One of the strangest and quietest incidents in Qube’s short history was the disappearance of its first president, Lawrence Hilford. Hilford is a Yale graduate and a Harvard MBA who came to Warner about a year ago from Viacom International, where he was director and executive vice-president. Cablevision magazine reported that Warner approached Hilford a number of times before he finally decided to jump to Warner as head of Qube division. Hilford reportedly got along very well with those under him at Qube and was outwardly very enthusiastic about the whole project. But suddenly, just after Qube made its Dec. 1 debut, Hilford was gone.

Hilford’s absence, even to most Qube employees, was attributed to that most corporate reasons, “personal.” The loss of Qube’s president rated only two lines at the bottom of Citizen-Journal TV writer David Drake’s column, where even some of Qube’s minor achievement had in the past been trumpeted.

When contacted two months later in New York, Hilford was still looking for a new job and said only that he preferred not to comment on the situation. He added, “It’s a marvellous experiment and I hope it succeeds.”

Since that time Qube has been without a president, although Castell says, “I assume eventually we’ll have one.” Meanwhile Hauser, head of Warner’s entire cable division, is running the show from Columbus.

One area about which Hauser and others aren’t saying too much is Qube’s price tag. Originally, the estimated development cost released by Warner was $10 million. But many observers would agree with WCMH general manager Ben McKeel, who says, “That sounds a little low.” Dispatch TV writer Bud Wilkinson estimated that $14-25 million would be a little more like it. A figure of $12 million has also appeared. But now, about as specific as any Qube official would get is, “Let’s just say it’s in eight figures.”

Qube has also not released the cost of the “Qubes,” which are made by Pioneer Electronics, a Japanese firm in which Warner Communications owns over 250,000 shares. James L. Fischer, Qube’s manager of special projects, says only that for legal purposes, such as destruction or theft, the Qubes are valued at $250.

Another area where the only word has been mum is the specific ratings of shows and the number of subscribers Qube eventually hopes to have. The early projection—one that hasn’t been repeated lately— was up to 70,000 homes.

Up until Feb. 13, it looked like the number of subscribers was also going to remain a secret for some time. The reason, one employee explains, was that “it was so small it would have sounded ridiculous.” The more than 50 per cent conversion rate for existing Warner subscribers in just over two months, however, doesn’t sound ridiculous. It caused Qube to be linked with the word “success” in a number of newspaper headlines. And, by comparison, Coaxial has had its pay-per-view system for about four years and still has only about 5,000 subscribers.

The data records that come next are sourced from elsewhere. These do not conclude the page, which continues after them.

import Literature.NumberTheory.EllipticCurves.Curve388IsogenyRank
import Literature.NumberTheory.EllipticCurves.Curve388SelmerPointClasses
import HarnessLib

/-!
# A finite, non-trivial `2`-primary Tate–Shafarevich group AT RANK `2`: `X : y² = x³ − 388x² + 676x` has
# `rank X(ℚ) = 2`, `t_2(X) = 0` and `#Ш(X/ℚ)[φ] = 4` (descent via `2`-isogeny inside the isogeny class; Silverman, AEC X.4.9, X.6.5)

Topic `NumberTheory/EllipticCurves`. Third of three files (`Curve388RankDescent`: rank `2` and `t_2(X) = 0` through the sharp
descent on the isogenous `Y : y² = x(x + 26)(x − 84)`; `Curve388SelmerAll`: `17` everywhere-locally-soluble classes of
`S(776, 147840)` by explicit local points). Here:

* §1 the `16` classes of `S(776, 147840)` that come from rational points of `X' = [0, 776, 0, 147840, 0]` (integral points
  of the quartics `w² = d u⁴ + 776 u²z² + (147840/d) z⁴`), so `#S ≥ 33 > 32` and **`dim₂ S(776, 147840) = 6`**:
  all `64` classes are everywhere locally soluble;
* §2 `#ᾱ(X'(ℚ)) = 16` (`≥` by the points, `≤` by `#α(X(ℚ))·#ᾱ(X'(ℚ)) = 2^{rank + 2} = 16`), hence Silverman's count
  `2^{dim₂ S^{(φ)}(X/ℚ)} = #ᾱ(X'(ℚ)) · #(Ш(X/ℚ) ∩ im Ξ)` gives **`#(Ш(X/ℚ) ∩ im Ξ) = 64/16 = 4`**: `Ш(X/ℚ)[φ] ≅ (ℤ/2ℤ)²`;
* §3 consequences: `Ш(X/ℚ) ≠ 0`, `Ш(X/ℚ)[2] ≠ 0`, `Ш(X/ℚ)[2^∞]` FINITE and NON-ZERO on a curve of rank `2`; `Ш[2]` is not
  an isogeny invariant (`Ш(Y/ℚ)[2] = 0`, `X ~ Y`) while `t_2(X) = t_2(Y) = 0`; `corank_{ℤ₂} Sel_{2^∞}(X/ℚ) = 2 = rank X(ℚ)`.

Everything is re-verified by the kernel. Theorems only; no definitions, no named facts.

## References

* [SilvermanAEC2009] J. H. Silverman, *AEC*, 2nd ed.: Prop. X.4.9, Thm. X.4.2(a), Prop. X.4.7, Prop. X.6.5(b) (the method).
* [SilvermanTate2015] J. H. Silverman, J. Tate, *Rational Points on Elliptic Curves*, §3.5–§3.6.
* [Greenberg1999LNM] R. Greenberg, LNM 1716, §1 pp. 54–57.
-/

noncomputable section

open scoped Classical

namespace Literature.NumberTheory.EllipticCurves

namespace Curve388

open _root_.WeierstrassCurve _root_.WeierstrassCurve.Affine


/-- `b(a² − 4b) ≠ 0` for `(a, b) = (776, 147840)`. [cite: SilvermanAEC2009, Prop. X.4.9] -/
private theorem hab'' : (147840 : ℤ) * ((776 : ℤ) ^ 2 - 4 * 147840) ≠ 0 := by norm_num

/-- Squarefree integers with the same square class in `ℚ*/ℚ*²` are equal. [cite: SilvermanTate2015, §3.5] -/
private theorem eq_of_sqClass_intCast_eq {d₁ d₂ : ℤ} (h₁ : Squarefree d₁) (h₂ : Squarefree d₂)
    (he : sqClass (d₁ : ℚ) = sqClass (d₂ : ℚ)) : d₁ = d₂ := by
  have h0₁ : (d₁ : ℚ) ≠ 0 := by exact_mod_cast h₁.ne_zero
  have h0₂ : (d₂ : ℚ) ≠ 0 := by exact_mod_cast h₂.ne_zero
  have h1 : sqClass ((d₁ : ℚ) * d₂) = 1 := by rw [sqClass_mul h0₁ h0₂, he, SqUnits.mul_self]
  obtain ⟨u, hu⟩ := (sqClass_eq_one_iff (mul_ne_zero h0₁ h0₂)).mp h1
  obtain ⟨m, hm⟩ : IsSquare (d₁ * d₂) := by
    rw [← Rat.isSquare_intCast_iff]
    exact ⟨u, by push_cast; rw [hu, pow_two]⟩
  exact eq_of_squarefree_of_mul_eq_sq h₁ h₂ (m := m) (by rw [hm, pow_two])

/-- Squarefreeness of a (small) integer from the factorisation of its absolute value. [cite: SilvermanTate2015, §3.5] -/
private theorem squarefree_int_of_natAbs {d : ℤ} {n : ℕ} (h : d.natAbs = n) (hn : n ≠ 0)
    (hnd : n.primeFactorsList.Nodup) : Squarefree d :=
  Int.squarefree_natAbs.mp (h ▸ (Nat.squarefree_iff_nodup_primeFactorsList hn).mpr hnd)

/-- `[x t²] = [x]` in `ℚ*/ℚ*²`. [cite: SilvermanTate2015, §3.5] -/
private theorem sqClass_mul_sq' {x t : ℚ} (hx : x ≠ 0) (ht : t ≠ 0) :
    sqClass (x * t ^ 2) = sqClass x := by
  rw [sqClass_mul hx (pow_ne_zero 2 ht), sqClass_sq, mul_one]

/-- A rational solution of `y² = x³ + ax² + bx` is a nonsingular point of `E_{a,b}`. [cite: SilvermanTate2015, §3.5] -/
private theorem nonsingular_of_eq' {a b x y : ℚ} [(⟨0, a, 0, b, 0⟩ : WeierstrassCurve ℚ).IsElliptic]
    (hy : y ^ 2 = x ^ 3 + a * x ^ 2 + b * x) : (⟨0, a, 0, b, 0⟩ : WeierstrassCurve ℚ).toAffine.Nonsingular x y := by
  refine Affine.equation_iff_nonsingular.mp ?_
  rw [Affine.equation_iff]
  show y ^ 2 + 0 * x * y + 0 * y = x ^ 3 + a * x ^ 2 + b * x + 0
  linear_combination hy

/-- A rational point `(x, y)`, `x ≠ 0`, of `E_{a,b}` puts `[x]` into `α(E_{a,b}(ℚ))`. [cite: SilvermanTate2015, §3.5] -/
private theorem sqClass_mem_range_of_eq' {a b x y : ℚ} [(⟨0, a, 0, b, 0⟩ : WeierstrassCurve ℚ).IsElliptic]
    (hy : y ^ 2 = x ^ 3 + a * x ^ 2 + b * x) (hx : x ≠ 0) :
    sqClass x ∈ Set.range (⟨0, a, 0, b, 0⟩ : WeierstrassCurve ℚ).xSqClass :=
  ⟨.some x y (nonsingular_of_eq' hy), xSqClass_some_of_ne_zero _ hx⟩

But selling Qube to those who didn’t have Warner Cable should be the real test. After all, those on Warner Cable are already paying two-thirds of the price for Qube. For that extra third, Qube offers a lot more. To convince its own subscribers, Warner also has the benefit of being able to demonstrate its news product for free on one of its channels. It won’t have that luxury when  trying to enlist entirely new subscribers. And Channel 4, for one, won’t be carrying any Qube commercials. McKeel considers Qube competition and says that permitting Qube to advertise “would not be in our best interest.”

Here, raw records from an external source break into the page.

import Mathlib
import Summits.NavierStokesRegularity.NavierStokesRegularity.Theorems.SubOnsagerCeilingVirtualFloorFaces
import Summits.NavierStokesRegularity.NavierStokesRegularity.Theorems.SubOnsagerCeilingVirtualFloorGame
import HarnessLib

/-!
# Ω-COUPLED FOUR-SHELL WINDOWS, BOUNDED FORM: the faces also receive `x, v, z ≤ c`
(helper file for crux stmt-NavierStokesRegularity-27057 `SubOnsagerCeiling.ForwardTailCeilingKP`, `--supports … --as helper`;
LEAD SOC census v11 §I.7, line «kp-shell-barrier»)

Variant of `SubOnsagerCeilingVirtualFloorWindow4` (`window4_le_of_coupledCert`, p679187): identical scheme (every window
`(Yₙ,…,Yₙ₊₃)` of the rescaled chain stays in a polytope-plus-cubic-floor region `Ω`, one simultaneous first-exit argument,
neighbour windows in `Ω` constrain feed `v` and drain `z`) and identical data, but every per-face hypothesis ALSO receives
`x₀, x₁, x₂, x₃, v, z ≤ c` — free in the simultaneous argument (each of these shells is the top coordinate of a window still
in `Ω ⊂ {x₃ ≤ c}`, or a vanishing shell). LEAD g8 numerics (census v11 §I.7): without `v ≤ c` the feed is bounded only through
the cubic floor (`≈ 1.3`), which breaks the floor faces of the measured designs. Proof adapted from the sibling verbatim.
No numerical certificate is proved here. MODEL lattice; nothing here bears on Navier–Stokes regularity; 27057 stays OPEN.
[cite: BarbatoMorandinRomito2011, §2 Lemma 2.1] [cite: Hartman2002, Ch. III §4 Cor 4.1]
-/

noncomputable section

-- the sub-problem namespace `NavierStokesRegularity.NavierStokesRegularity` is the tree's layout (D-0017)
set_option linter.dupNamespace false

namespace Summit.NavierStokesRegularity.NavierStokesRegularity.Theorems.VirtualFloor

open Set Filter Topology
import Summits.CriticalPhenomena.PercolationContinuityZ3.Theorems.PercNearOneGluingNoHeavyLowerTailKnQuestion8CoefficientwiseRemSPParallelN
import Summits.CriticalPhenomena.PercolationContinuityZ3.Theorems.PercNearOneGluingNoHeavyLowerTailKnQuestion8CoefficientwiseRemSPParallelR
import HarnessLib

/-!
# THEOREM U3-CLOSURE, parallel step: 𝒰 is closed under parallel composition — prim-lf-2 gen 69

Support file (`--supports stmt-CriticalPhenomena-4575`, closed), prover `prim-lf-2` (gen 69).  No definitions, no named facts, no sorries; standard axioms.
Memo `prim-lf-2/CW-SP-gen69.md` §4.2; combines `hasDomRow_pieceN_parallel` and `hasDomRow_pieceR_parallel`.
* `Coefficientwise.inU3_parallel` — if `(D₁;x,h), (D₂;x,h) ∈ 𝒰` are disjoint pieces whose edges share only `x ≠ h`, then `(D₁ ∪ D₂; x, h) ∈ 𝒰`.
[cite: KozmaNitzan2024, Questions 8–9 (§5.5 p. 36) (context: the Question-8 pocket covariance programme)]
-/

namespace Summit.CriticalPhenomena.PercolationContinuityZ3.Theorems

open Finset Literature.Probability.Percolation

namespace Coefficientwise

variable {ι V : Type*} [DecidableEq ι] (ends : ι → Sym2 V)

/-- **𝒰 is closed under parallel composition.** [cite: KozmaNitzan2024, Questions 8–9 (§5.5 p. 36) (context)] -/
theorem inU3_parallel {D₁ D₂ : Finset ι} (hdisj : Disjoint D₁ D₂) {x h : V} (hxh : x ≠ h)
    (hsep : ∀ e ∈ D₁, ∀ e' ∈ D₂, ∀ w : V, w ∈ ends e → w ∈ ends e' → w = x ∨ w = h)
    (h₁ : InU3 ends D₁ x h) (h₂ : InU3 ends D₂ x h) : InU3 ends (D₁ ∪ D₂) x h := by
  intro W
  obtain ⟨hA₁, hB₁, hC₁⟩ := h₁ W
  obtain ⟨hA₂, hB₂, hC₂⟩ := h₂ W
  obtain ⟨hR0, hR1⟩ := hasDomRow_pieceR_parallel ends hdisj hxh hsep W hA₁ hB₁ hC₁ hA₂ hB₂ hC₂
  exact ⟨hR0, hR1, hasDomRow_pieceN_parallel ends hdisj hxh hsep W hC₁ hC₂⟩

end Coefficientwise

end Summit.CriticalPhenomena.PercolationContinuityZ3.Theorems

But right now, it looks like Qube has chosen to sell itself to non-subscribers by telephone. It has begun to run help wanted ads for solicitors who work for about six months on wage plus commission.

Over at Qube, there’s not much talk of competition. Qube is an operation almost totally consumed with itself. And why not? It’s a time where ideas can suddenly become progress, programs can become entire stations and each additional service could be the start of a whole new century.